Your goal: Begin with the first line of the entries below. Copy each line exactly, stopping after the one that contains "AI-written, not expert-reviewed.".

[Collected data entries]
^^^^^^^^
import Summits.ResolutionOfSingularities.ResolutionOfSingularities.Theorems.WeightedInvariantIota3FlagBridge
import Summits.ResolutionOfSingularities.ResolutionOfSingularities.Theorems.WeightedInvariantHypersurfaceLocalGameEFTDimTwoNewton
import HarnessLib

/-!
# Sketch-R9 [OURS · L1 w43 · idea-2 gen 9] — «σ₁ is Hironaka's δ»: one-flag collapse, monotonicity in `q`,
the tangent-cone dichotomy, the δ-certificate (typed candidate), and the arithmetic core of the (o56)(b′) successor bound

Evidence for `stmt-ResolutionOfSingularities-0571` (crux `WeightedConstruction`), bearing on the door item
`stmt-ResolutionOfSingularities-19897` (`HypersurfaceCentreConstruction`, skeleton v3.10 rev 3) branch **(o56)(b′)**
(«ν, ε, τ tie and the σ-RATIO drops at the t-homogeneous successor prime»).  Nothing here is a Literature fact; every
`def … : Prop` marked CANDIDATE is OURS and unproved.  AI-written, not expert-reviewed.

* §1 `flagContactFiltration` is MONOTONE in `q` (`flagContactFiltration_mono_q`, proved) — so the sup defining `sigmaRatioNat`
  is attained at the largest admissible `q`, namely `q = r₂`.
* §2 ONE-FLAG COLLAPSE (proved): at `q = r₂` the second flag member is absorbed by the `𝔪`-power,
  `flagContactFiltration g₁ g₂ r₂ r₁ r₂ n = ratContactFiltration g₁ r₁ r₂ n := ⨆ α, (g₁^α)·𝔪^⌈(n − r₁α)/r₂⌉` for `g₂ ∈ 𝔪`;
  hence `FlagReaches f ν q r₁ r₂ → OneFlagReaches f ν r₁ r₂` for admissible triples: **σ₁/ν! = sup over ONE regular parameter g
  of the rational contact exponent of f along the hypersurface germ g** (= Hironaka's `δ(f; u; g)` maximised over `g`, i.e. the
  `δ` of the characteristic polyhedron — R9-B of IDEAS.md §ROUND 9).
* §3 TANGENT-CONE DICHOTOMY (proved): `ratContactFiltration g a b (aν) ≤ (g^ν) ⊔ 𝔪^(ν+1)` when `b < a`; so a ratio `> 1`
  along `g` forces `f ≡ c·g^ν (mod 𝔪^(ν+1))` — at most ONE tangent direction can carry ratio `> 1`.
* §4 the δ-CERTIFICATE (CANDIDATE, typed): non-solvability of the δ-face initial form in ONE frame bounds `σ₁` from above; its
  lower-bound half `certificate_lowerBound` is PROVED from the tree's bridge `flagReaches_of_mem_weightedMonomialIdeal`.
* §5 the ARITHMETIC CORE of (b′) (proved): the τ = 0 witness point lands strictly below `1 + frac(r/q)` at the successor, a
  would-be canceller of a minimal low point is itself a lower witness («low points are translation-rigid»), and the `sSup` bookkeeping
  `sigmaRatioNat_mul_lt_of_slope_lt` + `sigma_ratio_drop_of_bounds` turning the slope bound into the STRICT drop of the letter.
* §6 (G5) FRAME-INDEPENDENCE in u of the certificate ideal (proved): `weightedMonomialIdeal_eq_ratContactFiltration`, `weightedMonomialIdeal_frame_independent`.
* §7 (G4) the DIMENSION-2 BRIDGE at η (proved): `flagReaches_of_mem_weightedMonomialIdeal₂`, `ratioScale_mul_le_sigmaRatioNat_mul`.
* §8 (G1) the MONOMIAL READING (proved from the tree's unit-expansion calculus `Theorems.LocalGameEFTNewton.*`): `mem_weightedMonomialIdeal_iff_forall_le_weight`, `weight_ge_iff_point_ge`.
* §9 (G2-entrance) TANGENT RIGIDITY (proved): `tangent_rigidity` — `c·g^ν ≡ c₀·Y^ν (mod 𝔪^{ν+1})`, `c, c₀` units ⇒ `g ≡ γY (mod 𝔪²)`, `γ` a unit;
  `competitor_tangent` — at a point with tangent cone `c₀Y^ν`, EVERY two-flag reaching a ratio `> 1` has first member `≡ γY (mod 𝔪²)`.
* §10 (G2′) REDUCTION MOD THE COMPETITOR (proved; the ROW-0 constraint only — rows j ≥ 1 still need (G2) or its mod-𝔪^N approximation):
  `ratContactFiltration_le_comap_mk` (`f ∈ RC(g;a,b;n) ⇒ f̄ ∈ 𝔪̄^{⌈n/b⌉}` in `S/(g)`), `mk_mem_map_sq_of_tangent` (`Ȳ ∈ 𝔪̄²`).
* §11 (G2″) 𝔪^N-STABILITY OF RATIONAL CONTACT (proved): `ratContactFiltration_congr_mod_pow` — `g ≡ g″ (mod 𝔪^N)`, `a ≤ bN` ⇒ `RC(g;a,b;n) = RC(g″;a,b;n)`;
  so a competitor may be replaced by ANY 𝔪^N-approximation (e.g. `v_N·(Y − φ_N(t,z))` from an approximate IFT mod 𝔪^N) — the completion is never needed.
* §12 (G2) ELIMINATED and the RING SIDE OF (b′) ASSEMBLED (proved): with `N = 2` (§11 needs only `a ≤ 2b`) and the slope budget `K < 2`,
  contact below ratio 2 is RIGID MOD 𝔪²; `ratContactFiltration_mono_ratio` folds ratios `> 2` onto `2`; `layer_identity` + `competitor_coefficients` /
  `frame_of_layer`: a competitor of ratio `> 1` is `αt + βz + γY` with `γ` a UNIT and `β ∈ 𝔪` (from the degree-ν layer of `f₁` alone: unit at `Y^ν`,
  every other layer monomial divisible by `t`); `successorRatioBound_of_frames` = the abstract reduction of `SuccessorRatioBound` to weighted
  NON-membership along such forms with `(q+ρ)b ≤ aq`, `a ≤ 2b`; `nonmem_of_representatives`: only the TRANSLATES `Y − c·t`, `c` running over
  any set `Λ` of residue representatives (constants at a `k`-rational point), matter; `successorRatioBound_of_lowWitnesses` (+ `_rational`) = **the ring side of (o56)(b′) in one theorem**: `SuccessorRatioBound T f ν q ρ`
  follows from the layer data and, for each representative `c ∈ Λ` and ratio `A/B ∈ [K,2]`, a unit expansion of `f` in the frame `(t, z, Y − c·t)` with ONE monomial of `(t,z)`-value
  `< K` — which the door gets from τ(η) = 0 by the tree's jets lemma (`weightedMonomialIdeal_eq_of_forall_sub_mem`, [Wlodarczyk2022, 2.1.12]) applied to
  the `S`-frame change `y ↦ y − c·x^{b+1}`, the §8 reading and `witness_lands_low` (§5).  NO implicit function, NO completion, NO Weierstrass, and
  `no_canceller` is no longer load-bearing (pure-`z` translations of order ≥ 2 are invisible below ratio 2).  Axioms of the assembled theorem:
  propext, Classical.choice, Quot.sound.
* §13 DOOR HELPERS (proved): `weightedMonomialIdeal_update_add_mul_pow_eq` / `tauFrame_translate_eq` (weight-`≥` translation `uᵢ ↦ uᵢ + c·uⱼ^e`,
  `wᵢ ≤ wⱼe`, keeps every `W(·;n)` — the rigid `τ = 0` test transports under `y ↦ y + c·x^{b+1}`, `r + 1 ≤ q(b+1)`),
  `add_pow_sub_pow_mem_weightedMonomialIdeal` / `layer_transport` (STRICT `wᵢ + 1 ≤ wⱼe`: a weight-`n` layer keeps its exponent set AND
  coefficients mod `W_{n+1}` — the `δ_η`-face, `Δ(face)`, the ν-tie data and preparedness are literally the same in the translated frame),
  `order_drops_over_eta_arith` (R9.12 (C): over the generic point `η` of `C` the order always drops, `q ≥ 2` arithmetic).
* §14 CHART PULL-BACK (proved, model-independent): for ANY ring map `φ : S → T` into a regular local ring with `φ x = t`, `φ y = t^b·Y`,
  `φ(𝔪_S) ⊆ 𝔪_T`, `t ∉ 𝔪_T²`, a unit expansion of `f` mod `𝔪_S^M` with the cylinder condition `bν ≤ α₀ + bα₁` on its exponents pulls back
  to a unit expansion of `f₁ = φ(f)/t^{bν}` mod `𝔪_T^{M−bν}` (`chart_pullback_expansion`; cancellation of `t^{bν}` by the order valuation,
  `Literature…mul_not_mem_pow_of_not_mem_pow`), and an S-side `τ = 0` witness becomes the LOW exponent of `hWit` (`lowWitness_of_chart`,
  via `witness_lands_low`); §14b the «cylinder-OR-deep» form (`le_or_le_of_scaled`, `weightedMonomialIdeal_mono_weights`,
  `chart_pullback_expansion_of_deep`, `lowWitness_of_chart_of_deep`): reading `f ∈ W((x,y,z);(1,b,0);bν)` with SCALED positive weights
  `(L, Lb, 1)` (the tree reading needs positive weights) gives «cylinder or `z`-degree `≥ L`» per exponent, and the deep terms are absorbed by
  the remainder; §14c `layerData_of_chart` = the layer data (D2) (`{Y^ν} ∪ t·(…)`, unit at `Y^ν`) from the same pull-back when `ν`
  persists; §14d `successorRatioBound_of_chart` = (b′)'s ring side from a chart model + an S-side EXPANSION ORACLE; §14e
  `successorRatioBound_of_frameFacts` = **the ring side of (o56)(b′) in final form**: from `S` regular of dimension 3 with frame
  `(x,y,z)`, the frame facts (F0) `f ∈ 𝔪_S^ν ∖ 𝔪_S^{ν+1}`, (F1) `f ∈ W((x,y,z);(1,b,0);bν)` (cylinder), (F2) `f ∈ W((x,y,z);(q,r,0);rν)`
  (`δ_η`-prepared), (F3) `f ∉ W((x,y,z);(q,r+1,1);(r+1)ν)` (`τ = 0`), ANY ring map `φ : S → T` (`T` regular of dimension 3, frame
  `(t, φ z, Y)`) with `φ x = t`, `φ y = t^b·Y`, `φ(𝔪_S) ⊆ 𝔪_T`, `t ∉ 𝔪_T²`, `φ f = t^{bν}·f₁`, residue representatives `Λ ⊆ S`
  (`∀ w, ∃ c ∈ Λ, w − φ c ∈ 𝔪_T`) and persistence `f₁ ∈ 𝔪_T^ν` ⟹ `SuccessorRatioBound T f₁ ν q ρ` (`0 < b`, `0 < ν`, `0 < ρ < q`,
  `r = qb + ρ`).  The oracle is discharged by ONE `exists_unitExpansion` per `(c, M)` in the translated frame and four positive-weight
  readings (`frame_translate_eq`, `weightedMonomialIdeal_mono_weights`, `le_or_le_of_scaled`).  What is left for the door (D1) is to
  EXHIBIT `φ` (the local ring of the `x`-chart of the weighted blow-up at the successor point) and the frame facts from the cell's
  definitions of CURVE°, `δ_η`, `τ`.  §15 (R9.15) TORUS TRANSFER: every theorem of the chain is first proved in ONE-FLAG form
  (`OneFlagRatioBound`: `∀ g ∈ 𝔪, ∀ a ≥ b > 0, f₁ ∈ RC(g;a,b;aν) → a·q < (q+ρ)·b`; `oneFlagRatioBound_of_frames|lowWitnesses|chart|frameFacts`,
  the two-flag forms kept as corollaries under their names of record), and the one-flag bound DESCENDS along any ring map `π : T' → T`
  with `π(𝔪_{T'}) ⊆ 𝔪_T` (`ratContactFiltration_map_le`, `OneFlagRatioBound.of_map`, `successorRatioBound_of_map`; `IsLocalHom` and
  surjective forms of the hypothesis): the door's successor germs are the local rings `B_𝔫` of the cobordant algebra (dimension `4` at a
  closed orbit point, a localization of `T₃[X]`), and the bound is pulled back to `B_𝔫` from the dimension-3 quotient `B_𝔫 ⧸ (v)` where
  `oneFlagRatioBound_of_frameFacts` applies — the torus direction costs nothing.  Axioms: propext, Classical.choice, Quot.sound.
-/

noncomputable section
^^^^^^^^
Answer for the task:
import Summits.ResolutionOfSingularities.ResolutionOfSingularities.Theorems.WeightedInvariantIota3FlagBridge
import Summits.ResolutionOfSingularities.ResolutionOfSingularities.Theorems.WeightedInvariantHypersurfaceLocalGameEFTDimTwoNewton
import HarnessLib

/-!
# Sketch-R9 [OURS · L1 w43 · idea-2 gen 9] — «σ₁ is Hironaka's δ»: one-flag collapse, monotonicity in `q`,
the tangent-cone dichotomy, the δ-certificate (typed candidate), and the arithmetic core of the (o56)(b′) successor bound

Evidence for `stmt-ResolutionOfSingularities-0571` (crux `WeightedConstruction`), bearing on the door item
`stmt-ResolutionOfSingularities-19897` (`HypersurfaceCentreConstruction`, skeleton v3.10 rev 3) branch **(o56)(b′)**
(«ν, ε, τ tie and the σ-RATIO drops at the t-homogeneous successor prime»).  Nothing here is a Literature fact; every
`def … : Prop` marked CANDIDATE is OURS and unproved.  AI-written, not expert-reviewed.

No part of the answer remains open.